Swiss court rejects Russian Yukos requests

The Federal Court in Lausanne has refused to grant judicial assistance to the Russian authorities Keystone

Switzerland's highest court has refused to grant judicial assistance to the Russian authorities in two further legal actions connected to the Yukos affair.

This content was published on February 6, 2006 - 14:07

The Swiss Federal court upheld two complaints from a total of seven companies, stopping the release of bank records ordered by the Federal Prosecutor's Office.

The proceedings relate to funds of $48 million (SFr62 million) frozen in Swiss accounts connected to the Russian oil company.

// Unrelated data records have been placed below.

omit [Fintype V] in
/-- **The word with the `a`-spokes of `c j` and `c (j+d+1)` pinned** (`d` middle vertices), through the cut at block `j+d+1`: the four partition
functions are the `sameApexZ` valuations with `u = edgeBC(w_{b c_j}) · (input of block j)`, the middle blocks read off `w`, the last rim weight
`w_{c_{j+d} c_{j+d+1}}`, and `s = (reversed suffix) · edgeBC(w_{b c_{j+d+1}})`. [folklore] -/
theorem cut_pin_spokesA_far (q : ℝ) (w : Sym2 V → unitInterval) {j d : ℕ} (hjd : j + d + 1 ≤ m) (α β : unitInterval) :
    transferDF q (Function.update (Function.update w s(a, c j) α) s(a, c (j + d + 1)) β) a b c m =
      sameApexZ q (midBlocks w a b c j d) (wR w s(c (j + d), c (j + d + 1)))
        (conv (edgeBC (wR w s(b, c j))) (blockIn q w a b c j))
        (conv (restVec q w a b c (j + d + 1) (m - (j + d + 1))) (edgeBC (wR w s(b, c (j + d + 1))))) (α : ℝ) (β : ℝ) := by
  set w₁ := Function.update w s(a, c j) α with hw₁
  set w₂ := Function.update w₁ s(a, c (j + d + 1)) β with hw₂
  have hj0 : j ≤ m := by omega
  have hlater1 : ∀ k, j + d + 1 < k → k ≤ m → ¬ ReadsAt a b c k s(a, c j) := fun k hk hkm hr =>
    absurd ((readsAt_spokeA_iff hab hinj hca hcb hj0 hkm).1 hr) (by omega)
  have hlater2 : ∀ k, j + d + 1 < k → k ≤ m → ¬ ReadsAt a b c k s(a, c (j + d + 1)) := fun k hk hkm hr =>
    absurd ((readsAt_spokeA_iff hab hinj hca hcb hjd hkm).1 hr) (by omega)
  have hmid1 : ∀ k, j < k → k ≤ j + d → ¬ ReadsAt a b c k s(a, c j) := fun k hk hkm hr =>
    absurd ((readsAt_spokeA_iff hab hinj hca hcb hj0 (by omega)).1 hr) (by omega)
  have hmid2 : ∀ k, j < k → k ≤ j + d → ¬ ReadsAt a b c k s(a, c (j + d + 1)) := fun k hk hkm hr =>
    absurd ((readsAt_spokeA_iff hab hinj hca hcb hjd (by omega)).1 hr) (by omega)
  have hrest : restVec q w₂ a b c (j + d + 1) (m - (j + d + 1)) = restVec q w a b c (j + d + 1) (m - (j + d + 1)) := by
    rw [hw₂, restVec_update_eq q w₁ β (m - (j + d + 1)) (j + d + 1) (by omega) hlater2, hw₁,
      restVec_update_eq q w α (m - (j + d + 1)) (j + d + 1) (by omega) hlater1]
  have hmid : midBlocks w₂ a b c j d = midBlocks w a b c j d := by
    rw [hw₂, midBlocks_update_eq w₁ β j d hmid2, hw₁, midBlocks_update_eq w α j d hmid1]
  have hin : blockIn q w₂ a b c j = blockIn q w a b c j := by
    rw [hw₂, blockIn_update_eq q w₁ β (fun k hk hr => absurd ((readsAt_spokeA_iff hab hinj hca hcb hjd (by omega)).1 hr) (by omega))
      (spokeA_ne_axis hab hcb hjd) (fun i hi => spokeA_ne_rim hca (j := j + d + 1) (by omega)),
      hw₁, blockIn_update_eq q w α (fun k hk hr => absurd ((readsAt_spokeA_iff hab hinj hca hcb hj0 (by omega)).1 hr) (by omega))
      (spokeA_ne_axis hab hcb hj0) (fun i hi => hi ▸ spokeA_ne_rim hca (j := i + 1) (hi ▸ hj0))]
  have hα : wR w₂ s(a, c j) = (α : ℝ) := by
    rw [hw₂, wR_update_of_ne w₁ (spokeA_ne_spokeA hinj hj0 hjd (by omega)), hw₁, wR_update_self]
  have hβ : wR w₂ s(a, c (j + d + 1)) = (β : ℝ) := by rw [hw₂, wR_update_self]
  have hyj : wR w₂ s(b, c j) = wR w s(b, c j) := by
    rw [hw₂, wR_update_of_ne w₁ (spokeA_ne_spokeB hab hca hj0).symm, hw₁, wR_update_of_ne w (spokeA_ne_spokeB hab hca hj0).symm]
  have hyD : wR w₂ s(b, c (j + d + 1)) = wR w s(b, c (j + d + 1)) := by
    rw [hw₂, wR_update_of_ne w₁ (spokeA_ne_spokeB hab hca hjd).symm, hw₁, wR_update_of_ne w (spokeA_ne_spokeB hab hca hjd).symm]
  have hr : wR w₂ s(c (j + d), c (j + d + 1)) = wR w s(c (j + d), c (j + d + 1)) := by
    rw [hw₂, wR_update_of_ne w₁ (spokeA_ne_rim hca (j := j + d + 1) hjd).symm, hw₁,
      wR_update_of_ne w (spokeA_ne_rim hca (j := j) hjd).symm]
  rw [transferDF_eq_cut q w₂ a b c hjd, zDF_eq_block, hrest, blockIn_succ, zDF_eq_midWord q w₂ a b c j d, zDF_eq_block q w₂ a b c j,
    hmid, hin, hα, hβ, hyj, hyD, hr]
  -- reassociate: R ∗ (AC β ∗ (BC y ∗ W)) = (R ∗ BC y) ∗ (AC β ∗ W)
  simp only [sameApexZ, ← mul_def]
  rw [mul_left_comm (edgeAC (β : ℝ)) (edgeBC _), ← mul_assoc (restVec q w a b c (j + d + 1) (m - (j + d + 1)))]

/-- **Two `a`-spokes `d + 1` rim vertices apart are negatively correlated** in every weighted double fan (`0 < q ≤ 1`, `card V = m + 3`, `w`
supported on the double fan, `j + d + 1 ≤ m`): `φ(J_{a c_j} ∩ J_{a c_{j+d+1}}) ≤ φ(J_{a c_j}) φ(J_{a c_{j+d+1}})`. [cite: Grimmett2006, §3.9 eq. (3.94) (pp. 63–64)] -/
theorem negCorr_spokesA_far (hcard : Fintype.card V = m + 3) {q : ℝ} (hq0 : 0 < q) (hq1 : q ≤ 1) (w : Sym2 V → unitInterval)
    (hsupp : ∀ e, e ∉ dfPairs a b c m → w e = 0) {j d : ℕ} (hjd : j + d + 1 ≤ m) :
    (rcMeasureW w q ∅).real ({ω : BondConfig V | s(a, c j) ∈ ω} ∩ {ω | s(a, c (j + d + 1)) ∈ ω}) ≤
      (rcMeasureW w q ∅).real {ω : BondConfig V | s(a, c j) ∈ ω} *
        (rcMeasureW w q ∅).real {ω : BondConfig V | s(a, c (j + d + 1)) ∈ ω} := by
  have hj0 : j ≤ m := by omega
  have he : s(a, c j) ∈ dfPairs a b c m := (mem_dfPairs_iff a b c m _).2 (Or.inr (Or.inl ⟨j, hj0, Or.inl rfl⟩))
  have hf : s(a, c (j + d + 1)) ∈ dfPairs a b c m := (mem_dfPairs_iff a b c m _).2 (Or.inr (Or.inl ⟨j + d + 1, hjd, Or.inl rfl⟩))
  have hne : s(a, c (j + d + 1)) ≠ s(a, c j) := spokeA_ne_spokeA hinj hjd hj0 (by omega)
  set u := conv (edgeBC (wR w s(b, c j))) (blockIn q w a b c j) with hu
  set s := conv (restVec q w a b c (j + d + 1) (m - (j + d + 1))) (edgeBC (wR w s(b, c (j + d + 1)))) with hs
  have hZ : ∀ α β : unitInterval, rcPartitionFunctionW (Function.update (Function.update w s(a, c j) α) s(a, c (j + d + 1)) β) q ∅ =
      sameApexZ q (midBlocks w a b c j d) (wR w s(c (j + d), c (j + d + 1))) u s (α : ℝ) (β : ℝ) := by
    intro α β
    rw [rcPartitionFunctionW_eq_transferDF hab hinj hca hcb hcard q _
      (supp_update_dfPair _ (supp_update_dfPair w hsupp he α) hf β), cut_pin_spokesA_far hab hinj hca hcb q w hjd α β]
  have huK : InKE q u := InKE.step (IsLetter.bc (w _).2.1 (w _).2.2) (inKE_blockIn q w a b c j)
  have hsK : InKE q s := InKE.mul (inKE_restVec q w a b c (m - (j + d + 1)) (j + d + 1)) (by
    rw [← mul_one (edgeBC (wR w s(b, c (j + d + 1)))), mul_def, one_def]
    exact InKE.step (IsLetter.bc (w _).2.1 (w _).2.2) InKE.base)
  have key := InKE.rayleigh_sameApex_nonneg (rd := wR w s(c (j + d), c (j + d + 1))) hq0.le hq1 (unitBlocks_midBlocks w a b c j d)
    (w _).2.1 (w _).2.2 huK hsK
  refine negCorr_of_pinned_rayleigh w hq0 hne ?_
  rw [hZ 1 1, hZ 0 0, hZ 1 0, hZ 0 1]
  simp only [Set.Icc.coe_one, Set.Icc.coe_zero]
  linarith [key]

/-- **ANY TWO SPOKES OF THE APEX `a` ARE NEGATIVELY CORRELATED** (`i < k ≤ m`; `0 < q ≤ 1`; `w` supported on the double fan):
`φ_{w,q}(J_{a c_i} ∩ J_{a c_k}) ≤ φ_{w,q}(J_{a c_i})·φ_{w,q}(J_{a c_k})`. [cite: Grimmett2006, §3.9 eq. (3.94) (pp. 63–64)] -/
theorem negCorr_spokesA_sameApex (hcard : Fintype.card V = m + 3) {q : ℝ} (hq0 : 0 < q) (hq1 : q ≤ 1) (w : Sym2 V → unitInterval)
    (hsupp : ∀ e, e ∉ dfPairs a b c m → w e = 0) {i k : ℕ} (hik : i < k) (hk : k ≤ m) :
    (rcMeasureW w q ∅).real ({ω : BondConfig V | s(a, c i) ∈ ω} ∩ {ω | s(a, c k) ∈ ω}) ≤
      (rcMeasureW w q ∅).real {ω : BondConfig V | s(a, c i) ∈ ω} * (rcMeasureW w q ∅).real {ω : BondConfig V | s(a, c k) ∈ ω} := by
  obtain ⟨d, rfl⟩ := Nat.exists_eq_add_of_lt hik
  exact negCorr_spokesA_far hab hinj hca hcb hcard hq0 hq1 w hsupp hk

/-- **Any two spokes of the apex `b` are negatively correlated** (the `a ↔ b` relabelling). [cite: Grimmett2006, §3.9 eq. (3.94) (pp. 63–64)] -/
theorem negCorr_spokesB_sameApex (hcard : Fintype.card V = m + 3) {q : ℝ} (hq0 : 0 < q) (hq1 : q ≤ 1) (w : Sym2 V → unitInterval)
    (hsupp : ∀ e, e ∉ dfPairs a b c m → w e = 0) {i k : ℕ} (hik : i < k) (hk : k ≤ m) :
    (rcMeasureW w q ∅).real ({ω : BondConfig V | s(b, c i) ∈ ω} ∩ {ω | s(b, c k) ∈ ω}) ≤
      (rcMeasureW w q ∅).real {ω : BondConfig V | s(b, c i) ∈ ω} * (rcMeasureW w q ∅).real {ω : BondConfig V | s(b, c k) ∈ ω} :=
  negCorr_spokesA_sameApex hab.symm hinj hcb hca hcard hq0 hq1 w (fun e he => hsupp e (by rwa [dfPairs_swap] at he)) hik hk

end Setting

end ThreeApex

end FK

end Summit.CriticalPhenomena.PercolationContinuityZ3.Theorems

In three rulings last month, the court partly accepted appeals by a number of companies that were opposed to handing over financial information as part of the investigation into Yukos.

Judges also called on the Swiss Federal Prosecutor's Office to seek more clarification from the Russian authorities on the case.

At the time, the court rejected the application for legal assistance on the grounds that the documentation did not satisfy the legal requirements.

According to the court, the fact that former Yukos CEO Mikhail Khodorkovsky and his business partner Platon Lebedev were convicted in Moscow last year made it questionable whether Russia really needed the documents.

Siberian jail

Khodorkovsky, once Russia's richest man, was convicted of tax evasion and fraud and was sent to a Siberian jail in October 2005 to serve an eight-year jail sentence.

The latest Swiss decision relates to the Yukos holding company Menatep Holding, which is mainly financed by dividends from the oil giant. The seven companies involved in the latest complaints all have ties to Menatep.

Switzerland has been involved in the Yukos probe since March 2004 when it blocked the bank accounts, which Russia suspects hold money from deals involving illegal fertiliser, oil and oil products.

But a few months later the Federal Court ordered the Swiss authorities to free several billion of these assets, following appeals by lawyers representing Khodorkovsky and Menatep.

In July last year the Swiss Federal Court handed over 80 files – of the 1,300 files it has – to the Russians, following a series of requests for legal assistance.

swissinfo with agencies

In brief

In March 2004, the Swiss authorities blocked SFr6.2 billion ($4.8 billion), said to have been put into Swiss accounts by Yukos management.

In June 2004, a large part of these assets was unfrozen during the course of an investigation into the Yukos affair.

On January 9 2006, and again on Monday, the Swiss Federal Court rejected new requests for judicial assistance by Russia. This concerned the remaining funds still blocked in Swiss accounts.